The next year I would begin an internship at Sustenance Farm. Later I would go on to help start a low-income-community garden, where I would learn the holy work of growing food for others. I would think often during those years of Isaiah’s words, and they would continue to sustain me in my vocation. But for now, in Transylvania County, I was learning to farm simply by doing it. That October, as I harvested the last of the cabbage and winter squash, I stood in my garden and marveled at all the food. The produce of the ground was indeed rich and plenteous.

 

Several years later I returned to Nuevo Yibeljoj. I brought Elizabeth, my wife of eleven days. I wanted her to meet José and the other Abejas, who had proved to be my spiritual midwives. There was an upbeat feel to the village when I arrived, a sense of expectancy. A new schoolhouse had been built. Gone were the plastic-sided hovels; nearly everyone lived in a modest but comfortable wood-sided house. There had been a few threats but no more paramilitary violence. Life there seemed good.

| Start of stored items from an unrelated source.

set_option maxHeartbeats 400000 in
/-- The dependence removal at an odd prime on a general finite index type (strong induction on its
size). [cite: Matveev2000, §21 (pp. 173–176)] -/
theorem dep_elim_odd {C : ℝ} (hC : 20 ≤ C)
    (hcore : ∀ (κ : Type) [Fintype κ], ∀ (p : ℕ), p.Prime → p ≠ 2 →
      ∀ (θ : κ → ℚ) (b : κ → ℤ) (A : κ → ℝ) (Amax W : ℝ),
      (∀ k, θ k ≠ 0 ∧ padicValRat p (θ k) = 0) → (∀ μ : κ → ℤ, ∏ k, θ k ^ μ k = 1 → μ = 0) →
      (∀ k, logHeight₁ (θ k) ≤ A k) → (∀ k, (1 : ℝ) ≤ A k) → (∀ k, A k ≤ Amax) → b ≠ 0 →
      (∀ k, Real.log (max 3 |(b k : ℝ)|) ≤ W) → 1 ≤ W →
      (padicValRat p (∏ k, θ k ^ b k - 1) : ℝ) * Real.log p ≤
        C ^ Fintype.card κ * ((p : ℝ) / Real.log p) * (∏ k, A k) *
          (W + Real.log p + Real.log (2 * Amax)))
    (n : ℕ) :
    ∀ (κ : Type) [Fintype κ], Fintype.card κ = n → ∀ (p : ℕ), p.Prime → p ≠ 2 →
      ∀ (θ : κ → ℚ) (b : κ → ℤ) (A : κ → ℝ) (Amax W : ℝ),
      (∀ k, θ k ≠ 0 ∧ padicValRat p (θ k) = 0) →
      (∀ k, logHeight₁ (θ k) ≤ A k) → (∀ k, (1 : ℝ) ≤ A k) → (∀ k, A k ≤ Amax) →
      (∀ k, Real.log (max 3 |(b k : ℝ)|) ≤ W) → 1 ≤ W → ∏ k, θ k ^ b k ≠ 1 →
      (padicValRat p (∏ k, θ k ^ b k - 1) : ℝ) * Real.log p ≤
        C ^ n * ((p : ℝ) / Real.log p) * (∏ k, A k) * (W + Real.log p + Real.log (2 * Amax)) := by
  induction n using Nat.strong_induction_on with
  | _ n IH =>
  intro κ _ hcard p hp hp2 θ b A Amax W hu hAh hA1 hAm hbW hW1 hΞ
  classical
  haveI : Fact p.Prime := ⟨hp⟩
  have hb : b ≠ 0 := by rintro rfl; exact hΞ (by simp)
  obtain ⟨k₁, hk₁⟩ : ∃ k, b k ≠ 0 := by by_contra h; push Not at h; exact hb (funext h)
  obtain ⟨m, rfl⟩ : ∃ m, n = m + 1 :=
    ⟨n - 1, by have : 0 < n := hcard ▸ Fintype.card_pos_iff.mpr ⟨k₁⟩; omega⟩
  have hA0 : ∀ k, 0 < A k := fun k => lt_of_lt_of_le one_pos (hA1 k)
  have hAmax : 1 ≤ Amax := (hA1 k₁).trans (hAm k₁)
  have hp1 : (1 : ℝ) < p := by exact_mod_cast hp.one_lt
  have hlogp : 0 < Real.log p := Real.log_pos hp1
  have hlogp' : Real.log p ≤ p := (Real.log_le_sub_one_of_pos (by linarith)).trans (by linarith)
  have hq1 : 1 ≤ (p : ℝ) / Real.log p := by rw [le_div_iff₀ hlogp]; linarith
  have hL2A : 0 ≤ Real.log (2 * Amax) := Real.log_nonneg (by linarith)
  set G := W + Real.log p + Real.log (2 * Amax) with hG
  have hG1 : 1 ≤ G := by rw [hG]; linarith
  have hGp : Real.log p ≤ G := by rw [hG]; linarith
  have hC0 : 0 < C := by linarith
  have heW : Real.exp 1 ≤ Real.exp W := Real.exp_le_exp.mpr hW1
  have he1 := Real.exp_one_gt_d9
  have hbE : ∀ k, |(b k : ℝ)| ≤ Real.exp W := fun k => abs_le_exp_of_log_max_le (hbW k)
  obtain ⟨ks, -, hks⟩ := Finset.exists_max_image univ A (univ_nonempty_iff.mpr ⟨k₁⟩)
  have hks' : ∀ k, A k ≤ A ks := fun k => hks k (mem_univ k)
  set P := ∏ k ∈ univ.erase ks, A k with hP
  have hP1 : 1 ≤ P := by
    rw [hP, ← Finset.prod_const_one (s := univ.erase ks)]
    exact Finset.prod_le_prod (fun _ _ => zero_le_one) fun k _ => hA1 k
  have hsplit : ∏ k, A k = A ks * P := (Finset.mul_prod_erase univ A (mem_univ ks)).symm
  -- (L) Liouville: `ord_p(Ξ − 1) log p ≤ log 2 + ∑|bₖ|h(θₖ) ≤ log 2 + (m+1) e^W A_{ks}`
  have hLiou : (padicValRat p (∏ k, θ k ^ b k - 1) : ℝ) * Real.log p ≤
      Real.log 2 + ((m : ℝ) + 1) * Real.exp W * A ks := by
    have h1 := padic_liouville hp θ b hΞ
    have h2 : ∑ k, |(b k : ℝ)| * logHeight₁ (θ k) ≤ ∑ _k : κ, Real.exp W * A ks := by
      refine Finset.sum_le_sum fun k _ => ?_
      exact mul_le_mul (hbE k) ((hAh k).trans (hks' k)) (Height.zero_le_logHeight₁ _)
        (Real.exp_pos W).le
    rw [Finset.sum_const, card_univ, hcard, nsmul_eq_mul] at h2
    push_cast at h2
    linarith
  by_cases hLcase : Real.log 2 + ((m : ℝ) + 1) * Real.exp W * A ks ≤
      C ^ (m + 1) * ((p : ℝ) / Real.log p) * (∏ k, A k) * G
  · exact hLiou.trans hLcase
  -- (†) `C^{m+1} P < 2 (m+1) e^W`
  have hdag : C ^ (m + 1) * P < 2 * ((m : ℝ) + 1) * Real.exp W := by
    push Not at hLcase
    rw [hsplit] at hLcase
    have hl2 : Real.log 2 ≤ ((m : ℝ) + 1) * Real.exp W * A ks := by
      have h1 : Real.log 2 < 1 := by have := Real.log_two_lt_d9; linarith
      have h2 : (1 : ℝ) * 1 * 1 ≤ ((m : ℝ) + 1) * Real.exp W * A ks :=
        mul_le_mul (mul_le_mul (by simp) (by linarith) zero_le_one (by positivity)) (hA1 ks)
          zero_le_one (by positivity)
      linarith
    have h3 : C ^ (m + 1) * P * 1 * 1 * A ks ≤ C ^ (m + 1) * P * ((p : ℝ) / Real.log p) * G * A ks :=
      mul_le_mul_of_nonneg_right (mul_le_mul (mul_le_mul_of_nonneg_left hq1 (by positivity)) hG1
        zero_le_one (by positivity)) (hA0 ks).le
    have h4 : C ^ (m + 1) * ((p : ℝ) / Real.log p) * (A ks * P) * G =
        C ^ (m + 1) * P * ((p : ℝ) / Real.log p) * G * A ks := by ring
    have h5 : (C ^ (m + 1) * P) * A ks < (2 * ((m : ℝ) + 1) * Real.exp W) * A ks := by nlinarith
    exact lt_of_mul_lt_mul_right h5 (hA0 ks).le
  by_cases hind : ∀ μ : κ → ℤ, ∏ k, θ k ^ μ k = 1 → μ = 0
  · -- independent: the core
    have h := hcore κ p hp hp2 θ b A Amax W hu hind hAh hA1 hAm hb hbW hW1
    rwa [hcard] at h
  -- dependent: a small relation on a minimal support `S`
  push Not at hind
  obtain ⟨μ, hμ, hμ0⟩ := hind
  obtain ⟨S, t, hSne, hsupp, htrel, hbd⟩ := exists_small_mult_relation (fun k => (hu k).1) hμ0 hμ
  obtain ⟨j, hj, hT⟩ := exists_elim_index hSne ks
  have htj : t j ≠ 0 := (hsupp j).mpr hj
  have hrj : (2 * t j : ℤ) ≠ 0 := mul_ne_zero two_ne_zero htj
  -- the size of the relation: `R = 2 ∏_{S∖j} 3A ≤ 2·3^m·P ≤ e^W`
  set R := 2 * ∏ l ∈ S.erase j, (3 * A l) with hR
  obtain ⟨hRj, hRk⟩ := relation_bounds hAh hbd hj
  have hU : (univ.erase ks).card = m := by
    rw [Finset.card_erase_of_mem (mem_univ ks), card_univ, hcard]; rfl
  have hR1 : 1 ≤ R := by
    have : (1 : ℝ) ≤ |((2 * t j : ℤ) : ℝ)| := by rw [← Int.cast_abs]; exact_mod_cast Int.one_le_abs hrj
    linarith
  have hRE : R ≤ Real.exp W := by
    have h1 : ∏ l ∈ S.erase j, (3 * A l) ≤ (3 : ℝ) ^ m * P := by
      have := prod_three_mul_le hA1 hT; rwa [hU] at this
    have h2 : 6 * ((m : ℝ) + 1) * (3 : ℝ) ^ m ≤ C ^ (m + 1) := six_mul_three_pow_le hC m
    have h3m : 0 ≤ (3 : ℝ) ^ m := by positivity
    have h3 : R * C ^ (m + 1) ≤ Real.exp W * C ^ (m + 1) := by
      calc R * C ^ (m + 1) ≤ (2 * ((3 : ℝ) ^ m * P)) * C ^ (m + 1) :=
            mul_le_mul_of_nonneg_right (by rw [hR]; linarith) (by positivity)
        _ = 2 * (3 : ℝ) ^ m * (C ^ (m + 1) * P) := by ring
        _ ≤ 2 * (3 : ℝ) ^ m * (2 * ((m : ℝ) + 1) * Real.exp W) :=
            mul_le_mul_of_nonneg_left hdag.le (by positivity)
        _ = (4 * ((m : ℝ) + 1) * 3 ^ m) * Real.exp W := by ring
        _ ≤ (6 * ((m : ℝ) + 1) * 3 ^ m) * Real.exp W := by
            apply mul_le_mul_of_nonneg_right _ (Real.exp_pos W).le; nlinarith
        _ ≤ C ^ (m + 1) * Real.exp W := mul_le_mul_of_nonneg_right h2 (Real.exp_pos W).le
        _ = Real.exp W * C ^ (m + 1) := by ring
    exact le_of_mul_le_mul_right h3 (by positivity)
  -- the new exponents `b'ₖ = 2tⱼ bₖ − 2tₖ bⱼ` are `≤ 2 R Aⱼ e^W`; the new `W' = W + log(2RAⱼ)`
  have hAj := hA1 j
  set W' := W + Real.log (2 * R * A j) with hW'
  have hM3 : (3 : ℝ) ≤ 2 * R * A j * Real.exp W := by
    have h := mul_le_mul (one_le_mul_of_one_le_of_one_le hR1 hAj) (show (2 : ℝ) ≤ Real.exp W by linarith)
      zero_le_two (by nlinarith)
    linarith
  have hbW' : ∀ k : {k // k ≠ j},
      Real.log (max 3 |((2 * t j * b k.val - 2 * t k.val * b j : ℤ) : ℝ)|) ≤ W' := by
    intro k
    have h1 : |((2 * t j : ℤ) : ℝ)| * |(b k.val : ℝ)| ≤ R * Real.exp W :=
      mul_le_mul hRj (hbE k.val) (abs_nonneg _) (by linarith)
    have h2 : |((2 * t k.val : ℤ) : ℝ)| * |(b j : ℝ)| ≤ R * A j * Real.exp W := by
      by_cases hkS : k.val ∈ S
      · have h3 : |((2 * t k.val : ℤ) : ℝ)| ≤ R * A j := by
          have h4 := hRk k.val hkS
          have h5 : |((2 * t k.val : ℤ) : ℝ)| * 1 ≤ |((2 * t k.val : ℤ) : ℝ)| * A k.val :=
            mul_le_mul_of_nonneg_left (hA1 _) (abs_nonneg _)
          linarith
        exact mul_le_mul h3 (hbE j) (abs_nonneg _) (by nlinarith)
      · have htk : t k.val = 0 := by by_contra h; exact hkS ((hsupp _).mp h)
        rw [htk, mul_zero, Int.cast_zero, abs_zero, zero_mul]
        exact mul_nonneg (mul_nonneg (by linarith) (by linarith)) (Real.exp_pos W).le
    have h6 : |((2 * t j * b k.val - 2 * t k.val * b j : ℤ) : ℝ)| ≤ 2 * R * A j * Real.exp W := by
      have h3 : R * Real.exp W * 1 ≤ R * Real.exp W * A j :=
        mul_le_mul_of_nonneg_left hAj (mul_nonneg (by linarith) (Real.exp_pos W).le)
      calc |((2 * t j * b k.val - 2 * t k.val * b j : ℤ) : ℝ)|
          = |((2 * t j : ℤ) : ℝ) * (b k.val : ℝ) - ((2 * t k.val : ℤ) : ℝ) * (b j : ℝ)| := by
            push_cast; ring_nf
        _ ≤ |((2 * t j : ℤ) : ℝ) * (b k.val : ℝ)| + |((2 * t k.val : ℤ) : ℝ) * (b j : ℝ)| := abs_sub _ _
        _ = |((2 * t j : ℤ) : ℝ)| * |(b k.val : ℝ)| + |((2 * t k.val : ℤ) : ℝ)| * |(b j : ℝ)| := by
            rw [abs_mul, abs_mul]
        _ ≤ R * Real.exp W + R * A j * Real.exp W := add_le_add h1 h2
        _ ≤ 2 * R * A j * Real.exp W := by linarith
    have h7 : max 3 |((2 * t j * b k.val - 2 * t k.val * b j : ℤ) : ℝ)| ≤ 2 * R * A j * Real.exp W :=
      max_le hM3 h6
    have h8 : 0 < max 3 |((2 * t j * b k.val - 2 * t k.val * b j : ℤ) : ℝ)| :=
      lt_of_lt_of_le (by norm_num) (le_max_left _ _)
    calc Real.log (max 3 |((2 * t j * b k.val - 2 * t k.val * b j : ℤ) : ℝ)|)
        ≤ Real.log (2 * R * A j * Real.exp W) := Real.log_le_log h8 h7
      _ = W' := by
          rw [hW', Real.log_mul (by positivity) (Real.exp_pos W).ne', Real.log_exp]; ring
  have hRpos : 0 < 2 * R * A j := by positivity
  have hlog2R : 0 ≤ Real.log (2 * R * A j) := Real.log_nonneg (by nlinarith)
  have hW'1 : 1 ≤ W' := by rw [hW']; linarith
  have hW'le : W' ≤ 2 * W + A j := by
    have h1 : Real.log (2 * R * A j) = Real.log 2 + Real.log R + Real.log (A j) := by
      rw [Real.log_mul (by positivity) (hA0 j).ne', Real.log_mul (by norm_num) (by positivity)]
    have h2 : Real.log R ≤ W := by
      have := Real.log_le_log (by linarith) hRE; rwa [Real.log_exp] at this
    have h3 : Real.log 2 ≤ 1 := by have := Real.log_two_lt_d9; linarith
    have h4 : Real.log (A j) ≤ A j - 1 := Real.log_le_sub_one_of_pos (hA0 j)
    rw [hW', h1]; linarith
  -- transfer of the valuation along the relation, induction hypothesis for the `m` units `k ≠ j`
  have hΛ0 : ∏ k, θ k ^ b k - 1 ≠ 0 := sub_ne_zero.mpr hΞ
  have hRHSp : Real.log p ≤ C ^ (m + 1) * ((p : ℝ) / Real.log p) * (∏ k, A k) * G := by
    have h1 : (1 : ℝ) ≤ C ^ (m + 1) := one_le_pow₀ (by linarith)
    have h2 : (1 : ℝ) ≤ ∏ k, A k := by
      rw [hsplit]; exact one_le_mul_of_one_le_of_one_le (hA1 ks) hP1
    have h3 : (1 : ℝ) ≤ C ^ (m + 1) * ((p : ℝ) / Real.log p) * ∏ k, A k :=
      one_le_mul_of_one_le_of_one_le (one_le_mul_of_one_le_of_one_le h1 hq1) h2
    have h4 : 1 * G ≤ (C ^ (m + 1) * ((p : ℝ) / Real.log p) * ∏ k, A k) * G :=
      mul_le_mul_of_nonneg_right h3 (by linarith)
    linarith
  rcases Literature.Barriers.ABC.yu2007_dep_transfer (fun k => (hu k).1) (fun k => (hu k).2) b htrel
    (j := j) hrj hΛ0 with hle1 | ⟨hΞ'ne, hle⟩
  · -- `ord_p Λ ≤ 1`: the bound is at least `log p`
    have h1 : (padicValRat p (∏ k, θ k ^ b k - 1) : ℝ) * Real.log p ≤ 1 * Real.log p :=
      mul_le_mul_of_nonneg_right (by exact_mod_cast hle1) hlogp.le
    linarith
  have hcard' : Fintype.card {k // k ≠ j} = m := card_subtype_ne j hcard
  have hΞ' : ∏ k : {k // k ≠ j}, θ k.val ^ (2 * t j * b k.val - 2 * t k.val * b j) ≠ 1 := by
    rw [prod_subtype_ne j (fun k => θ k ^ (2 * t j * b k - 2 * t k * b j))]; exact sub_ne_zero.mp hΞ'ne
  have hI := IH m (lt_add_one m) {k // k ≠ j} hcard' p hp hp2 (fun k => θ k.val)
    (fun k => 2 * t j * b k.val - 2 * t k.val * b j) (fun k => A k.val) Amax W' (fun k => hu k.val)
    (fun k => hAh k.val) (fun k => hA1 k.val) (fun k => hAm k.val) hbW' hW'1 hΞ'
  rw [prod_subtype_ne j (fun k => θ k ^ (2 * t j * b k - 2 * t k * b j)), prod_subtype_ne j A] at hI
  set Pj := ∏ k ∈ univ.erase j, A k with hPj
  have hPj1 : 1 ≤ Pj := by
    rw [hPj, ← Finset.prod_const_one (s := univ.erase j)]
    exact Finset.prod_le_prod (fun _ _ => zero_le_one) fun k _ => hA1 k
  have hsplitj : ∏ k, A k = A j * Pj := (Finset.mul_prod_erase univ A (mem_univ j)).symm
  have hle' : (padicValRat p (∏ k, θ k ^ b k - 1) : ℝ) * Real.log p ≤
      (padicValRat p (∏ k ∈ univ.erase j, θ k ^ (2 * t j * b k - 2 * t k * b j) - 1) : ℝ) *
        Real.log p := mul_le_mul_of_nonneg_right (by exact_mod_cast hle) hlogp.le
  -- numerics: `C^m q Pj (W' + log p + L) ≤ C^m q Pj G (2 + Aⱼ) ≤ C^{m+1} q (Aⱼ Pj) G`
  rw [hsplitj]
  set q := (p : ℝ) / Real.log p with hq
  set X := C ^ m * q * Pj with hX
  have hX0 : 0 ≤ X := by positivity
  have h1a : A j * 1 ≤ A j * G := mul_le_mul_of_nonneg_left hG1 (hA0 j).le
  have h1 : W' + Real.log p + Real.log (2 * Amax) ≤ G * (2 + A j) := by
    linarith [hW'le, hlogp.le, hL2A, h1a, hG]
  have h2 : X * (W' + Real.log p + Real.log (2 * Amax)) ≤ X * (G * (2 + A j)) :=
    mul_le_mul_of_nonneg_left h1 hX0
  have h3 : 2 + A j ≤ C * A j := by
    have h3a : 19 * A j ≤ (C - 1) * A j := mul_le_mul_of_nonneg_right (by linarith) (hA0 j).le
    linarith
  have h4 : X * (G * (2 + A j)) ≤ X * (G * (C * A j)) :=
    mul_le_mul_of_nonneg_left (mul_le_mul_of_nonneg_left h3 (zero_le_one.trans hG1)) hX0
  have h5 : C ^ (m + 1) * q * (A j * Pj) * G = X * (G * (C * A j)) := by rw [hX]; ring
  rw [h5]
  exact hle'.trans (hI.trans (h2.trans h4))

That afternoon we met Nina, a young Swiss woman who seemed to command constant attention wherever she went in the village. Later Pablo, the coffee-cooperative president, told me her story: The previous year Nina had lived for several weeks as a campamentista in the village, where she’d learned of the coffee farmers’ plight. In common-sensical Swiss fashion Nina had returned to Zurich and promptly lined up fair-trade coffee buyers, who had bought the year’s entire crop, paid the Abejas a premium, and contracted to buy the next year’s entire crop as well. That night the village would hold a celebratory dinner in Nina’s honor. And, Pablo told me with a proud grin, he had named his new daughter Nina. The Swiss woman would be her godmother.

My fantasy had been usurped. My chagrin didn’t last long, though. I soon realized that Nina had not stolen my dream but released me from it, and for the rest of my stay I felt light and free.

The sin of pride is a sin of reaching too high, of trying to stand taller than you are. The word humility derives from humus, the stuff of soil. To be humble is to be grounded, to stay low to the earth, to have your hands in the dirt from which we came and to which we will return. Humus, as every farmer knows, is essential to the fertility of the soil. Humility is essential to the fertility of the soul. It is the virtue of descent. I think of Jesus crouching to the ground, scribbling some words in the dry earth.

We are all dwellers in the dust, awaiting the next breath from the mouth of God.